An important consideration to bear in mind is that our study is currently centered on the Quebec population. It is conceivable that Far North populations might not respond in the same manner due to distinct customs and lifestyle habits that may result in more outdoor activities. Additionally, environmental factors need to be considered, such as the unique conditions in Quebec City where cloud cover might scatter sunlight differently compared to other regions. These cultural and environmental variables could potentially influence how individuals from Far North regions and Quebec City respond to the lighting conditions studied in our research. Further investigation and studies encompassing diverse populations and geographical locations may provide a more comprehensive understanding of the impacts of lighting on different communities. Furthermore, the study population comprised predominantly of university students, limiting its applicability to the working population with potentially higher age demographics. A more precise representation of the working population’s age would be desirable for future replications.

Although the rooms used do not meet the ergonomic and architectural recommendations for offices, they allowed this study to be conducted in a controlled environment. In fact, we were able to recreate an environment with a positioning that allowed participants to be exposed to the 250 mela-EDI standard under one light, while the other light was short of 100 lux below the mel-EDI exposure standard. For example, the desk was positioned so that participants had their backs to the light source and received their exposure primarily through the wall (by reflection), whereas in actual practice this exposure should be more directly in the field of view with a desk positioned under the light fixture. This positioning could also give the impression that the work surface is not sufficiently illuminated, thus reversing the illuminance ratio for performing a task. In addition, this study did not account for the effect of partial light masking of participants when seated at a desk.
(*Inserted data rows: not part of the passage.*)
/-- **The very weak `L²` corrector of the caloric extension, for a globally smooth cut-off
drift** (Lions' projection lemma, Trèves 1975 §41): see the module docstring. -/
theorem corrector_core (hν : 0 < ν) (hf : ContDiff ℝ 2 f) (hfc : HasCompactSupport f)
    (hF : F = fun t x => heatExtension f (ν * (T - t)) x) (hta : ta < T₁) (hT₁ : T₁ < Ta)
    (hTa : Ta < T) (hb : ContDiff ℝ ∞ (uncurry b)) (hdiv : ∀ t, VectorCalculus.IsDivFree (b t))
    (hB : ∀ t x, ‖b t x‖ ≤ B) (hb0 : ∀ t, T₁ ≤ t → ∀ x, b t x = 0) :
    ∃ w : ℝ × EuclideanSpace ℝ (Fin 3) → ℝ, Measurable w ∧ MemLp w 2 volume ∧
      (∀ p, p.1 ∉ Ioo ta Ta → w p = 0) ∧
      LocallyIntegrableOn (fun p => F p.1 p.2 + w p) (Ioo ta T ×ˢ univ) volume ∧
      ∀ φ : ℝ × EuclideanSpace ℝ (Fin 3) → ℝ, ContDiff ℝ ∞ φ → HasCompactSupport φ →
        tsupport φ ⊆ Ioo ta T ×ˢ univ →
        ∫ p, (F p.1 p.2 + w p) *
          (deriv (fun s => φ (s, p.2)) p.1 + fderiv ℝ (fun y => φ (p.1, y)) p.2 (b p.1 p.2) -
            ν * (Δ (fun y => φ (p.1, y))) p.2) = 0 := by
  classical
  -- the strip
  set S : Set (ℝ × EuclideanSpace ℝ (Fin 3)) := Ioo ta Ta ×ˢ univ with hS
  have hSm : MeasurableSet S := measurableSet_Ioo.prod MeasurableSet.univ
  have htaTa : ta < Ta := hta.trans hT₁
  set μ : Measure (ℝ × EuclideanSpace ℝ (Fin 3)) := volume.restrict S with hμ
  have hb1 : ContDiff ℝ 1 (uncurry b) := contDiff_infty.1 hb 1
  have hbc : Continuous (uncurry b) := hb.continuous
  have hFc : ContinuousOn (fun p : ℝ × EuclideanSpace ℝ (Fin 3) => F p.1 p.2) (Iio T ×ˢ univ) :=
    (caloric_isSmoothSpaceTimeOn hν hf.continuous hfc hF).continuousOn
  -- the operator `K = ∂ₜ + b·∇ − νΔ + 1` on functions
  obtain ⟨Kf, hKf⟩ : ∃ Kf : (ℝ × EuclideanSpace ℝ (Fin 3) → ℝ) → ℝ × EuclideanSpace ℝ (Fin 3) →
      ℝ, Kf = fun ψ p =>
      deriv (fun s => ψ (s, p.2)) p.1 + fderiv ℝ (fun y => ψ (p.1, y)) p.2 (b p.1 p.2) -
        ν * (Δ (fun y => ψ (p.1, y))) p.2 + ψ p := ⟨_, rfl⟩
  have hKc : ∀ {ψ : ℝ × EuclideanSpace ℝ (Fin 3) → ℝ}, ContDiff ℝ ∞ ψ → Continuous (Kf ψ) := by
    intro ψ hψ
    rw [hKf]
    exact (((weakCorrector_continuous_deriv_slice (weakCorrector_contDiff_one_of_infty hψ)).add
      (weakCorrector_continuous_fderiv_slice (weakCorrector_contDiff_one_of_infty hψ) hbc)).sub
      (continuous_const.mul (weakCorrector_continuous_laplacian_slice hψ))).add hψ.continuous
  have hKs : ∀ {ψ : ℝ × EuclideanSpace ℝ (Fin 3) → ℝ}, ContDiff ℝ ∞ ψ → HasCompactSupport ψ →
      HasCompactSupport (Kf ψ) := by
    intro ψ hψ hψc
    refine weakCorrector_hasCompactSupport_of_eq_zero hψc fun p hp => ?_
    simp only [hKf]
    rw [weakCorrector_deriv_slice_eq_zero (weakCorrector_contDiff_one_of_infty hψ) hp,
      weakCorrector_fderiv_slice_eq_zero (weakCorrector_contDiff_one_of_infty hψ) hp,
      weakCorrector_laplacian_slice_eq_zero (weakCorrector_contDiff_two_of_infty hψ) hp,
      image_eq_zero_of_notMem_tsupport hp]
    ring
  -- the test space
  set Φ : Submodule ℝ (ℝ × EuclideanSpace ℝ (Fin 3) → ℝ) :=
    { carrier := {ψ | ContDiff ℝ ∞ ψ ∧ HasCompactSupport ψ ∧ ∀ p : ℝ × EuclideanSpace ℝ (Fin 3),
        p.1 ≤ ta → ψ p = 0}
      add_mem' := by
        rintro ψ χ ⟨hψ, hψc, hψ0⟩ ⟨hχ, hχc, hχ0⟩
        exact ⟨hψ.add hχ, hψc.add hχc, fun p hp => by
          simp only [Pi.add_apply, hψ0 p hp, hχ0 p hp, add_zero]⟩
      zero_mem' := ⟨contDiff_const, by
        simpa using (HasCompactSupport.zero : HasCompactSupport (0 : ℝ × EuclideanSpace ℝ (Fin 3)
            → ℝ)),
        fun p _ => rfl⟩
      smul_mem' := by
        rintro c ψ ⟨hψ, hψc, hψ0⟩
        exact ⟨hψ.const_smul c, hψc.smul_left, fun p hp => by
          simp only [Pi.smul_apply, hψ0 p hp, smul_zero]⟩ } with hΦ
  have hΦs : ∀ ψ : Φ, ContDiff ℝ ∞ (ψ : ℝ × EuclideanSpace ℝ (Fin 3) → ℝ) := fun ψ => ψ.2.1
  have hΦc : ∀ ψ : Φ, HasCompactSupport (ψ : ℝ × EuclideanSpace ℝ (Fin 3) → ℝ) := fun ψ => ψ.2.2.1
  have hΦ0 : ∀ ψ : Φ, ∀ p : ℝ × EuclideanSpace ℝ (Fin 3), p.1 ≤ ta → (ψ : ℝ × (EuclideanSpace ℝ
      (Fin 3)) → ℝ) p = 0 := fun ψ => ψ.2.2.2
  -- `L²(S)` memberships
  have hmemφ : ∀ ψ : Φ, MemLp (ψ : ℝ × EuclideanSpace ℝ (Fin 3) → ℝ) 2 μ := fun ψ =>
    weakCorrector_memLp_restrict (hΦs ψ).continuous (hΦc ψ) S
  have hmemK : ∀ ψ : Φ, MemLp (Kf ψ) 2 μ := fun ψ =>
    weakCorrector_memLp_restrict (hKc (hΦs ψ)) (hKs (hΦs ψ) (hΦc ψ)) S
  -- the linear maps `j`, `K`
  set j : Φ →ₗ[ℝ] Lp ℝ 2 μ :=
    { toFun := fun ψ => (hmemφ ψ).toLp (ψ : ℝ × EuclideanSpace ℝ (Fin 3) → ℝ)
      map_add' := fun ψ χ => MemLp.toLp_add (hmemφ ψ) (hmemφ χ)
      map_smul' := fun c ψ => MemLp.toLp_const_smul c (hmemφ ψ) } with hj
  have hKadd : ∀ ψ χ : Φ, Kf ((ψ + χ : Φ) : ℝ × EuclideanSpace ℝ (Fin 3) → ℝ) = Kf ψ + Kf χ := by
    intro ψ χ
    funext p
    have h1 := weakCorrector_contDiff_one_of_infty (hΦs ψ)
    have h2 := weakCorrector_contDiff_one_of_infty (hΦs χ)
    simp only [hKf, Submodule.coe_add]
    rw [weakCorrector_deriv_slice_add h1 h2, weakCorrector_fderiv_slice_add h1 h2,
      weakCorrector_laplacian_slice_add (weakCorrector_contDiff_two_of_infty (hΦs ψ))
        (weakCorrector_contDiff_two_of_infty (hΦs χ)), Pi.add_apply, Pi.add_apply]
    ring
  have hKsmul : ∀ (c : ℝ) (ψ : Φ), Kf ((c • ψ : Φ) : ℝ × EuclideanSpace ℝ (Fin 3) → ℝ) = c • Kf ψ
      := by
    intro c ψ
    funext p
    have h1 := weakCorrector_contDiff_one_of_infty (hΦs ψ)
    simp only [hKf, Submodule.coe_smul]
    rw [weakCorrector_deriv_slice_smul, weakCorrector_fderiv_slice_smul h1,
      weakCorrector_laplacian_slice_smul (weakCorrector_contDiff_two_of_infty (hΦs ψ)),
      Pi.smul_apply, Pi.smul_apply, smul_eq_mul, smul_eq_mul]
    ring
  set K : Φ →ₗ[ℝ] Lp ℝ 2 μ :=
    { toFun := fun ψ => (hmemK ψ).toLp (Kf ψ)
      map_add' := fun ψ χ => by
        have h1 : (hmemK (ψ + χ)).toLp (Kf ((ψ + χ : Φ) : ℝ × EuclideanSpace ℝ (Fin 3) → ℝ)) =
            ((hmemK ψ).add (hmemK χ)).toLp (Kf ψ + Kf χ) :=
          MemLp.toLp_congr _ _ (Eventually.of_forall fun p => by rw [hKadd])
        rw [h1]
        exact MemLp.toLp_add (hmemK ψ) (hmemK χ)
      map_smul' := fun c ψ => by
        have h1 : (hmemK (c • ψ)).toLp (Kf ((c • ψ : Φ) : ℝ × EuclideanSpace ℝ (Fin 3) → ℝ)) =
            ((hmemK ψ).const_smul c).toLp (c • Kf ψ) :=
          MemLp.toLp_congr _ _ (Eventually.of_forall fun p => by rw [hKsmul])
        rw [h1]
        exact MemLp.toLp_const_smul c (hmemK ψ) } with hK
  -- the source functional `ℓ ψ = ∫_S (b·∇Γ) e^{t} ψ`
  obtain ⟨gF, hgF⟩ : ∃ gF : ℝ × EuclideanSpace ℝ (Fin 3) → ℝ, gF = fun p =>
      fderiv ℝ (F p.1) p.2 (b p.1 p.2) * Real.exp p.1 := ⟨_, rfl⟩
  have hgF2 : MemLp gF 2 μ := by
    rw [hgF]; exact caloric_memLp_source hν (hf.of_le one_le_two) hfc hF htaTa hTa hbc hB
  have hℓi : ∀ ψ : Φ, Integrable (fun p => gF p * (ψ : ℝ × EuclideanSpace ℝ (Fin 3) → ℝ) p) μ :=
      fun ψ =>
    hgF2.integrable_mul (hmemφ ψ)
  set ℓ : Φ →ₗ[ℝ] ℝ :=
    { toFun := fun ψ => ∫ p, gF p * (ψ : ℝ × EuclideanSpace ℝ (Fin 3) → ℝ) p ∂μ
      map_add' := fun ψ χ => by
        rw [← integral_add (hℓi ψ) (hℓi χ)]
        exact integral_congr_ae (Eventually.of_forall fun p => by
          simp only [Submodule.coe_add, Pi.add_apply]; ring)
      map_smul' := fun c ψ => by
        rw [RingHom.id_apply, smul_eq_mul, ← MeasureTheory.integral_const_mul]
        exact integral_congr_ae (Eventually.of_forall fun p => by
          simp only [Submodule.coe_smul, Pi.smul_apply, smul_eq_mul]; ring) } with hℓ
  -- the gauge
  set nΦ : Φ → ℝ := fun ψ => ‖j ψ‖ with hnΦ
  -- (i) coercivity
  have hcoer : ∀ ψ : Φ, 1 * nΦ ψ ^ 2 ≤ ⟪K ψ, j ψ⟫_ℝ := by
    intro ψ
    have hK' : ⟪K ψ, j ψ⟫_ℝ = ∫ p, Kf ψ p * (ψ : ℝ × EuclideanSpace ℝ (Fin 3) → ℝ) p ∂μ :=
      weakCorrector_inner_toLp_toLp (hmemK ψ) (hmemφ ψ)
    have hn : nΦ ψ ^ 2 = ∫ p, (ψ : ℝ × EuclideanSpace ℝ (Fin 3) → ℝ) p ^ 2 ∂μ := by
      rw [hnΦ]
      dsimp only
      rw [← real_inner_self_eq_norm_sq]
      change ⟪(hmemφ ψ).toLp (ψ : ℝ × EuclideanSpace ℝ (Fin 3) → ℝ), (hmemφ ψ).toLp (ψ : ℝ ×
          EuclideanSpace ℝ (Fin 3) → ℝ)⟫_ℝ = _
      rw [weakCorrector_inner_toLp_toLp (hmemφ ψ) (hmemφ ψ)]
      exact integral_congr_ae (Eventually.of_forall fun p => (sq _).symm)
    rw [one_mul, hK', hn, hμ]
    simp only [hKf]
    exact weakCorrector_energy hν.le htaTa hb1 hdiv (hΦs ψ) (hΦc ψ)
      (fun x => hΦ0 ψ (ta, x) le_rfl)
  -- (ii) the inclusion is bounded
  have hemb : ∀ ψ : Φ, ‖j ψ‖ ≤ 1 * nΦ ψ := fun ψ => by rw [one_mul]
  -- (iii) the functional is bounded
  have hℓb : ∀ ψ : Φ, |ℓ ψ| ≤ ‖hgF2.toLp gF‖ * nΦ ψ := by
    intro ψ
    change |∫ p, gF p * (ψ : ℝ × EuclideanSpace ℝ (Fin 3) → ℝ) p ∂μ| ≤ ‖hgF2.toLp gF‖ * ‖(hmemφ
        ψ).toLp (ψ : ℝ × EuclideanSpace ℝ (Fin 3) → ℝ)‖
    rw [← weakCorrector_inner_toLp_toLp hgF2 (hmemφ ψ)]
    exact abs_real_inner_le_norm _ _
  -- Lions' projection lemma
  obtain ⟨U, hU⟩ := lions_projection K j ℓ nΦ one_pos zero_le_one (norm_nonneg _)
    (fun ψ => norm_nonneg _) hcoer hemb hℓb
  -- a measurable representative and the corrector
  set Ut : ℝ × EuclideanSpace ℝ (Fin 3) → ℝ := (Lp.memLp U).1.mk U with hUt
  have hUtm : Measurable Ut := (Lp.memLp U).1.stronglyMeasurable_mk.measurable
  have hUUt : (U : ℝ × EuclideanSpace ℝ (Fin 3) → ℝ) =ᵐ[μ] Ut := (Lp.memLp U).1.ae_eq_mk
  have hUt2 : MemLp Ut 2 μ := (Lp.memLp U).ae_eq hUUt
  have hem : Measurable fun p : ℝ × EuclideanSpace ℝ (Fin 3) => Real.exp (-p.1) * Ut p :=
    (Real.measurable_exp.comp measurable_fst.neg).mul hUtm
  set w : ℝ × EuclideanSpace ℝ (Fin 3) → ℝ := S.indicator fun p => Real.exp (-p.1) * Ut p with hw
  have hwS : MemLp (fun p : ℝ × EuclideanSpace ℝ (Fin 3) => Real.exp (-p.1) * Ut p) 2 μ := by
    refine hUt2.of_le_mul (c := Real.exp (-ta)) hem.aestronglyMeasurable ?_
    rw [hμ, ae_restrict_iff' hSm]
    refine Eventually.of_forall fun p hp => ?_
    rw [norm_mul, Real.norm_eq_abs, abs_of_pos (Real.exp_pos _)]
    exact mul_le_mul_of_nonneg_right (Real.exp_le_exp.2 (by linarith [hp.1.1])) (norm_nonneg _)
  have hw2 : MemLp w 2 volume := by
    rw [hw, memLp_indicator_iff_restrict hSm]; exact hwS
  refine ⟨w, hem.indicator hSm, hw2, fun p hp => ?_, ?_, fun φ hφ hφc hφT => ?_⟩
  · rw [hw, indicator_of_notMem (fun h : p ∈ S => hp h.1)]
  · have hΓ : LocallyIntegrableOn (fun p : ℝ × EuclideanSpace ℝ (Fin 3) => F p.1 p.2)
        (Ioo ta T ×ˢ univ) volume :=
      ContinuousOn.locallyIntegrableOn
        (hFc.mono (Set.prod_mono Ioo_subset_Iio_self Subset.rfl))
        (measurableSet_Ioo.prod MeasurableSet.univ)
    exact hΓ.add ((hw2.locallyIntegrable one_le_two).locallyIntegrableOn _)
  · -- the very weak identity
    have hφT' : tsupport φ ⊆ Iio T ×ˢ univ :=
      hφT.trans (Set.prod_mono Ioo_subset_Iio_self Subset.rfl)
    have hφ0 : ∀ p : ℝ × EuclideanSpace ℝ (Fin 3), p.1 ≤ ta → φ p = 0 := fun p hp =>
      image_eq_zero_of_notMem_tsupport fun h => (not_lt.2 hp) (hφT h).1.1
    have hφ1 := weakCorrector_contDiff_one_of_infty hφ
    obtain ⟨Sφ, hSφ⟩ : ∃ Sφ : ℝ × EuclideanSpace ℝ (Fin 3) → ℝ, Sφ = fun p => deriv (fun s => φ
        (s, p.2)) p.1 +
        fderiv ℝ (fun y => φ (p.1, y)) p.2 (b p.1 p.2) - ν * (Δ (fun y => φ (p.1, y))) p.2 :=
      ⟨_, rfl⟩
    obtain ⟨Gs, hGs⟩ : ∃ Gs : ℝ × EuclideanSpace ℝ (Fin 3) → ℝ,
        Gs = fun p => fderiv ℝ (F p.1) p.2 (b p.1 p.2) := ⟨_, rfl⟩
    have cSφ : Continuous Sφ := by
      rw [hSφ]
      exact ((weakCorrector_continuous_deriv_slice hφ1).add
        (weakCorrector_continuous_fderiv_slice hφ1 hbc)).sub
        (continuous_const.mul (weakCorrector_continuous_laplacian_slice hφ))
    have zSφ : ∀ p, p ∉ tsupport φ → Sφ p = 0 := fun p hp => by
      simp only [hSφ]
      rw [weakCorrector_deriv_slice_eq_zero hφ1 hp, weakCorrector_fderiv_slice_eq_zero hφ1 hp,
        weakCorrector_laplacian_slice_eq_zero (weakCorrector_contDiff_two_of_infty hφ) hp]
      ring
    -- (B) the kernel part
    have hBpart : ∫ p : ℝ × EuclideanSpace ℝ (Fin 3), F p.1 p.2 * Sφ p =
        -∫ p, Gs p * φ p := by
      rw [hSφ, hGs]; exact caloric_ibp hν hf hfc hF hb1 hdiv hφ hφc hφT'
    -- (A) the corrector part, through the shifted test function `ψ = e^{-t} φ`
    set ψ : ℝ × EuclideanSpace ℝ (Fin 3) → ℝ := fun p => Real.exp (-p.1) * φ p with hψ
    have hψΦ : ψ ∈ Φ := ⟨weakCorrector_shift_contDiff hφ, weakCorrector_shift_hasCompactSupport hφc,
      fun p hp => by simp only [hψ, hφ0 p hp, mul_zero]⟩
    have hKψ : ∀ p, Kf ψ p = Real.exp (-p.1) * Sφ p := fun p => by
      simp only [hKf, hSφ, hψ]
      exact weakCorrector_shift_op hφ ν b p
    have key := hU ⟨ψ, hψΦ⟩
    have hlhs : ⟪U, K ⟨ψ, hψΦ⟩⟫_ℝ = ∫ p, Ut p * Kf ψ p ∂μ := by
      have h1 : ⟪U, K ⟨ψ, hψΦ⟩⟫_ℝ = ⟪hUt2.toLp Ut, (hmemK ⟨ψ, hψΦ⟩).toLp (Kf ψ)⟫_ℝ := by
        congr 1
        exact (Lp.toLp_coeFn U (Lp.memLp U)).symm.trans (MemLp.toLp_congr _ _ hUUt)
      rw [h1, weakCorrector_inner_toLp_toLp]
    have hrhs : ℓ ⟨ψ, hψΦ⟩ = ∫ p, Gs p * φ p ∂μ := by
      change ∫ p, gF p * ψ p ∂μ = _
      refine integral_congr_ae (Eventually.of_forall fun p => ?_)
      simp only [hgF, hψ, hGs]
      rw [Real.exp_neg]
      field_simp
    rw [hlhs, hrhs] at key
    have hwpart : ∫ p, w p * Sφ p = ∫ p, Ut p * Kf ψ p ∂μ := by
      rw [hμ, ← integral_indicator hSm]
      refine integral_congr_ae (Eventually.of_forall fun p => ?_)
      simp only [hw]
      by_cases hp : p ∈ S
      · rw [indicator_of_mem hp, indicator_of_mem hp, hKψ]; ring
      · rw [indicator_of_notMem hp, indicator_of_notMem hp, zero_mul]
    have hFS : ∫ p, Gs p * φ p = ∫ p, Gs p * φ p ∂μ := by
      rw [hμ, ← integral_indicator hSm]
      refine integral_congr_ae (Eventually.of_forall fun p => ?_)
      by_cases hp : p ∈ S
      · rw [indicator_of_mem hp]
      · rw [indicator_of_notMem hp]
        show Gs p * φ p = 0
        have hp' : p.1 ∉ Ioo ta Ta := fun h => hp ⟨h, mem_univ _⟩
        rcases le_or_gt p.1 ta with h1 | h1
        · rw [hφ0 p h1, mul_zero]
        · have h2 : Ta ≤ p.1 := not_lt.1 fun h => hp' ⟨h1, h⟩
          simp only [hGs, hb0 p.1 (hT₁.le.trans h2) p.2, map_zero, zero_mul]
    -- integrability of the two products
    have iΓ : Integrable (fun p : ℝ × EuclideanSpace ℝ (Fin 3) => F p.1 p.2 * Sφ p) :=
      weakCorrector_integrable_mul_of_tsupport (isOpen_Iio.prod isOpen_univ) hFc cSφ hφc hφT' zSφ
    have hSφ2 : MemLp Sφ 2 volume :=
      cSφ.memLp_of_hasCompactSupport (weakCorrector_hasCompactSupport_of_eq_zero hφc zSφ)
    have iw : Integrable (fun p : ℝ × EuclideanSpace ℝ (Fin 3) => w p * Sφ p) :=
        hw2.integrable_mul hSφ2
    have e0 : ∫ p, (F p.1 p.2 + w p) *
        (deriv (fun s => φ (s, p.2)) p.1 + fderiv ℝ (fun y => φ (p.1, y)) p.2 (b p.1 p.2) -
          ν * (Δ (fun y => φ (p.1, y))) p.2) =
        ∫ p, (F p.1 p.2 + w p) * Sφ p := by simp only [hSφ]
    rw [e0]
    calc ∫ p, (F p.1 p.2 + w p) * Sφ p
        = (∫ p, F p.1 p.2 * Sφ p) + ∫ p, w p * Sφ p := by
          rw [← integral_add iΓ iw]
          exact integral_congr_ae (Eventually.of_forall fun p => add_mul _ _ _)
      _ = 0 := by rw [hBpart, hwpart, key, hFS]; ring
In addition, because participants did not work on screens except for the very brief FrACT test, the reflection of light off a screen (which would also contribute to enhanced blue light exposure) is not accounted for and should be considered in future studies involving computer work.

This study did not include baseline measures. As indicated in a study by Smolders and De Kort (62), participants may exhibit variations in baseline responses on different days. The absence of baseline measurements in our study leaves us unable to account for or assess the potential impact of this day-to-day variability on participants’ responses to different lighting conditions.